**Goal of the exercise**: Please print the entries below exactly, from the line with "henselian + ind-étale" through the line with "noncomputable section", including both of those lines and leaving out all others.

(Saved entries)
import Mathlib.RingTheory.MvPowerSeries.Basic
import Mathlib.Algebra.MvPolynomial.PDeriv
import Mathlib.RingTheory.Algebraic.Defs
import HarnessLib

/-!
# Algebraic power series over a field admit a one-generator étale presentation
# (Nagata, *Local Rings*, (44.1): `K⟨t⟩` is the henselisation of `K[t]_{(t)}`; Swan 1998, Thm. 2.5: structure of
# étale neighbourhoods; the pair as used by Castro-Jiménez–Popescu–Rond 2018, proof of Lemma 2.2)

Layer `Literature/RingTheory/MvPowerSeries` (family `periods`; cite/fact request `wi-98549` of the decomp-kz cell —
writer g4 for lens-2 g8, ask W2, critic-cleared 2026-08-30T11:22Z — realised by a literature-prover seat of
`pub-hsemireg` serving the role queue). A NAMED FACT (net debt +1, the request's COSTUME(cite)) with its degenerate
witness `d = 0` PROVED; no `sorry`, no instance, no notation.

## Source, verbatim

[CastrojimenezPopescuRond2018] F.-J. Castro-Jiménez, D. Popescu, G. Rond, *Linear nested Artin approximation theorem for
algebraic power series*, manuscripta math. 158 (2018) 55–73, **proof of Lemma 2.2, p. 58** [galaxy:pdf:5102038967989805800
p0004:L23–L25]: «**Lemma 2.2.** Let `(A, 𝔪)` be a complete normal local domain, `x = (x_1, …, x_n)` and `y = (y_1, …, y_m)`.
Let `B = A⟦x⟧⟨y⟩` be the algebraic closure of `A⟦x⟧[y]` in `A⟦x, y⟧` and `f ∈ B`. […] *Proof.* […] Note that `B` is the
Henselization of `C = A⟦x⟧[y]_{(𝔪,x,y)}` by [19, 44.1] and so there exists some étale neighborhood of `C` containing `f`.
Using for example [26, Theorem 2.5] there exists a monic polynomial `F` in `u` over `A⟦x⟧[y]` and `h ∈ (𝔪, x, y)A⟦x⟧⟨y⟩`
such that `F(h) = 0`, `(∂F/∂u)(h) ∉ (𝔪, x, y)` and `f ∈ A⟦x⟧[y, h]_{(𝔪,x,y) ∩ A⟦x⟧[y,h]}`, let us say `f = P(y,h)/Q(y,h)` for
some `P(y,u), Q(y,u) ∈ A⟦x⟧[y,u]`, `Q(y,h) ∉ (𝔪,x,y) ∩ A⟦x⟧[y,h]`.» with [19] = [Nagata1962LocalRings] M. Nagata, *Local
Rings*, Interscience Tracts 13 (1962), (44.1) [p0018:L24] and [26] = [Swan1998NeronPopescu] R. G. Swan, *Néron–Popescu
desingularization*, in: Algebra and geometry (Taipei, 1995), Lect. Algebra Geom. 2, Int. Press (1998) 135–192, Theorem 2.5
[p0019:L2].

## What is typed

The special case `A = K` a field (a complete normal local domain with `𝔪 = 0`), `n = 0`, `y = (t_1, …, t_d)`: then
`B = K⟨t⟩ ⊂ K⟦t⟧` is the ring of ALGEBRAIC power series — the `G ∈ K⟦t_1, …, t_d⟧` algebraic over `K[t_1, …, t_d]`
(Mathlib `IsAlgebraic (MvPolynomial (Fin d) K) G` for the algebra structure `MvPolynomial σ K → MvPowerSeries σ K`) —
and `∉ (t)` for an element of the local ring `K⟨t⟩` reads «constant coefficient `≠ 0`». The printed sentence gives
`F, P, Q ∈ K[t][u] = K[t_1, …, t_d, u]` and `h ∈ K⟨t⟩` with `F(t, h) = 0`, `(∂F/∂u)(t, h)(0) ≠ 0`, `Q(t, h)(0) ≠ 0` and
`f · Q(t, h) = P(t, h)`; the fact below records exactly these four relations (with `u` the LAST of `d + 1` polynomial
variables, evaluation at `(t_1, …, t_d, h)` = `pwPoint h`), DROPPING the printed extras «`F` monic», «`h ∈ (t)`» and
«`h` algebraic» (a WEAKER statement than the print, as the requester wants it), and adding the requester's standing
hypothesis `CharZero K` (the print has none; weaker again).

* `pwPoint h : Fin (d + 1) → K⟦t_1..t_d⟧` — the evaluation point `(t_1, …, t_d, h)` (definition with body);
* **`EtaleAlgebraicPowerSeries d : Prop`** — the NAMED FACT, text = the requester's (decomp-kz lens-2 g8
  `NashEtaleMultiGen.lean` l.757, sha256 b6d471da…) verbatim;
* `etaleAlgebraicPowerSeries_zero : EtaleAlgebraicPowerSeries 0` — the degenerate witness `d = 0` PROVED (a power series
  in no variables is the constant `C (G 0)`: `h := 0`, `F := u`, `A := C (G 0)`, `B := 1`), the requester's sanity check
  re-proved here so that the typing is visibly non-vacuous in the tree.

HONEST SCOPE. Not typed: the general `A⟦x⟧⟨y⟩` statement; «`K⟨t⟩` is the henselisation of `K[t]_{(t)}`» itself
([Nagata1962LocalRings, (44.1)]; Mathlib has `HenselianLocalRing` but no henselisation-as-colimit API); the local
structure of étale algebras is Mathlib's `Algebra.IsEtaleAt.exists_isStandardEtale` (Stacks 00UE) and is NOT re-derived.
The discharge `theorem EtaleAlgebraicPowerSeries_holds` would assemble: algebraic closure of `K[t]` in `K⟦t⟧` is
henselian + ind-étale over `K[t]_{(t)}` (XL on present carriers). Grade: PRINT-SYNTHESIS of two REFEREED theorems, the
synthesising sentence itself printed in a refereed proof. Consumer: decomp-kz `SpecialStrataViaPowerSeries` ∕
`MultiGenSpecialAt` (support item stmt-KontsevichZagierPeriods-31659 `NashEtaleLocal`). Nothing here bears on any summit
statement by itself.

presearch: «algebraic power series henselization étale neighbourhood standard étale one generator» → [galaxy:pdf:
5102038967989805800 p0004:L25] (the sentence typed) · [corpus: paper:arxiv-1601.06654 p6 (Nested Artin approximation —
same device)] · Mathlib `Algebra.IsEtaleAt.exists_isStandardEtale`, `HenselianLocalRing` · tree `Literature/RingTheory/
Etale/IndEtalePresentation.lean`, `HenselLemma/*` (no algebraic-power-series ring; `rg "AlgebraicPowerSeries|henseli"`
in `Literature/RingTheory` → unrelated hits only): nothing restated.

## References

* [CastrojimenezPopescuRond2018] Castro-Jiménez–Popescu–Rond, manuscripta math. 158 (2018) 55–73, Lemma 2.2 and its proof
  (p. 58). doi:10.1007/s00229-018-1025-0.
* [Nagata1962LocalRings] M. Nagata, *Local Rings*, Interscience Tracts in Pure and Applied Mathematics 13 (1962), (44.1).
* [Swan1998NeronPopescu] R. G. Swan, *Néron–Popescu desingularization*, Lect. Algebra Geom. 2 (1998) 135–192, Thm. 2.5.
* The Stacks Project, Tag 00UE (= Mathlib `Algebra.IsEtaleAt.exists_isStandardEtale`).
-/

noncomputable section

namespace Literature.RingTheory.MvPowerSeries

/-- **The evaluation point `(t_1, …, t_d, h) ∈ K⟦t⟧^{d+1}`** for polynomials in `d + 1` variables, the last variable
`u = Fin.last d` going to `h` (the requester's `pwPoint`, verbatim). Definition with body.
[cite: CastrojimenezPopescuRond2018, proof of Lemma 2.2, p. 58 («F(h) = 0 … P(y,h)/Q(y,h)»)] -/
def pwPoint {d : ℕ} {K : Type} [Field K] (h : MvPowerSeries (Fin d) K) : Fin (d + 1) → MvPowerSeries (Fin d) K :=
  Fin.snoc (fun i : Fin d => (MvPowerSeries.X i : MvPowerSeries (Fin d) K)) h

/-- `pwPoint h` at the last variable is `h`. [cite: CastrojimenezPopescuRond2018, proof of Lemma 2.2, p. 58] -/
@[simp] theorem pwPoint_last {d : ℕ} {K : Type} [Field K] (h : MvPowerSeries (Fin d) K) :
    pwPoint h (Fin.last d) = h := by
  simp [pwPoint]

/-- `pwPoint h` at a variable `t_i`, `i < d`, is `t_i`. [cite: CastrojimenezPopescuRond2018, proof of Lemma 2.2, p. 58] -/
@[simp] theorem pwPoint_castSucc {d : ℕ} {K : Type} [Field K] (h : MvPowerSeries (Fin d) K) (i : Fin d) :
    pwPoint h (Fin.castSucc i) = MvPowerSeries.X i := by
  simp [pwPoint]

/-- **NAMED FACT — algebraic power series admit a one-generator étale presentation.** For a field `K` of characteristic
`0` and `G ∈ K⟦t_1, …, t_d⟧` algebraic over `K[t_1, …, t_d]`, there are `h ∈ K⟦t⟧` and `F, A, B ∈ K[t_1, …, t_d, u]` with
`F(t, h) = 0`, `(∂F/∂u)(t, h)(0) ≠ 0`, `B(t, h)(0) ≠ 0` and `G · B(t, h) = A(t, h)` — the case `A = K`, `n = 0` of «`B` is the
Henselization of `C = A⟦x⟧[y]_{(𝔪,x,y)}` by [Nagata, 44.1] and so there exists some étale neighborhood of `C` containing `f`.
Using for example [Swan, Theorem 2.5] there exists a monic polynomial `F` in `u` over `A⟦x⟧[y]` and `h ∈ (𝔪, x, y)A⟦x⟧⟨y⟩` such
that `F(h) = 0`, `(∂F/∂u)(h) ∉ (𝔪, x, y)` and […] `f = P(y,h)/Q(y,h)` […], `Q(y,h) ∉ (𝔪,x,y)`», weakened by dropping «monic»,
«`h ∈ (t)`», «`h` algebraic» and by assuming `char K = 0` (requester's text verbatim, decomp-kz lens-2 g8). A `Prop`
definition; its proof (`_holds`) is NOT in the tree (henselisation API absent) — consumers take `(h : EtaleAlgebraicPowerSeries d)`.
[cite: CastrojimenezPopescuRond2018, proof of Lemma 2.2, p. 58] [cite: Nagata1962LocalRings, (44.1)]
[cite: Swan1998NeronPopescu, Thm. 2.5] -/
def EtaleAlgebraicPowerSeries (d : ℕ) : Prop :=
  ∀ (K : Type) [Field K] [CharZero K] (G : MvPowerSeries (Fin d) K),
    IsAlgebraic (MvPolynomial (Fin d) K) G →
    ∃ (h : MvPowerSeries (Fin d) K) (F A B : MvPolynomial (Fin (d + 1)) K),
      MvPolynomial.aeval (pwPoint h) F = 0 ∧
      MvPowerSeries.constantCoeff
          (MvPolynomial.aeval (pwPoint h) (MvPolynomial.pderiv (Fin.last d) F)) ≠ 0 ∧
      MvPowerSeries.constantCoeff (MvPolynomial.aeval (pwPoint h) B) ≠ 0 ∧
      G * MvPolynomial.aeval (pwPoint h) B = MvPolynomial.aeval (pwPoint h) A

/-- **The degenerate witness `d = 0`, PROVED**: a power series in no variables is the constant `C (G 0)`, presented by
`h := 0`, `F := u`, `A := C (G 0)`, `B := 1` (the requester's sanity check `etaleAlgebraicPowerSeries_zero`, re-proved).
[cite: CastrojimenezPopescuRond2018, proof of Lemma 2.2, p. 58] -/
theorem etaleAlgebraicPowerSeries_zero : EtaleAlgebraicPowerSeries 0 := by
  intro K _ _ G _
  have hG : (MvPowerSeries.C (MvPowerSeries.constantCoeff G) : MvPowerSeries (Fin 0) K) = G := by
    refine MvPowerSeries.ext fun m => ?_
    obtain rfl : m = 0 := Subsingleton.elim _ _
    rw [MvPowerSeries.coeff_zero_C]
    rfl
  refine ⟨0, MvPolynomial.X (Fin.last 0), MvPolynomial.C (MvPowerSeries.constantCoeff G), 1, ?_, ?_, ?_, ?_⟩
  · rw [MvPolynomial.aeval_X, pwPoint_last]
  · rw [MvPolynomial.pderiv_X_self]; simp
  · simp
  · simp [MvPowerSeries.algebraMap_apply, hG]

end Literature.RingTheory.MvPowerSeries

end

**Task answer**:
henselian + ind-étale over `K[t]_{(t)}` (XL on present carriers). Grade: PRINT-SYNTHESIS of two REFEREED theorems, the
synthesising sentence itself printed in a refereed proof. Consumer: decomp-kz `SpecialStrataViaPowerSeries` ∕
`MultiGenSpecialAt` (support item stmt-KontsevichZagierPeriods-31659 `NashEtaleLocal`). Nothing here bears on any summit
statement by itself.

presearch: «algebraic power series henselization étale neighbourhood standard étale one generator» → [galaxy:pdf:
5102038967989805800 p0004:L25] (the sentence typed) · [corpus: paper:arxiv-1601.06654 p6 (Nested Artin approximation —
same device)] · Mathlib `Algebra.IsEtaleAt.exists_isStandardEtale`, `HenselianLocalRing` · tree `Literature/RingTheory/
Etale/IndEtalePresentation.lean`, `HenselLemma/*` (no algebraic-power-series ring; `rg "AlgebraicPowerSeries|henseli"`
in `Literature/RingTheory` → unrelated hits only): nothing restated.

## References

* [CastrojimenezPopescuRond2018] Castro-Jiménez–Popescu–Rond, manuscripta math. 158 (2018) 55–73, Lemma 2.2 and its proof
  (p. 58). doi:10.1007/s00229-018-1025-0.
* [Nagata1962LocalRings] M. Nagata, *Local Rings*, Interscience Tracts in Pure and Applied Mathematics 13 (1962), (44.1).
* [Swan1998NeronPopescu] R. G. Swan, *Néron–Popescu desingularization*, Lect. Algebra Geom. 2 (1998) 135–192, Thm. 2.5.
* The Stacks Project, Tag 00UE (= Mathlib `Algebra.IsEtaleAt.exists_isStandardEtale`).
-/

noncomputable section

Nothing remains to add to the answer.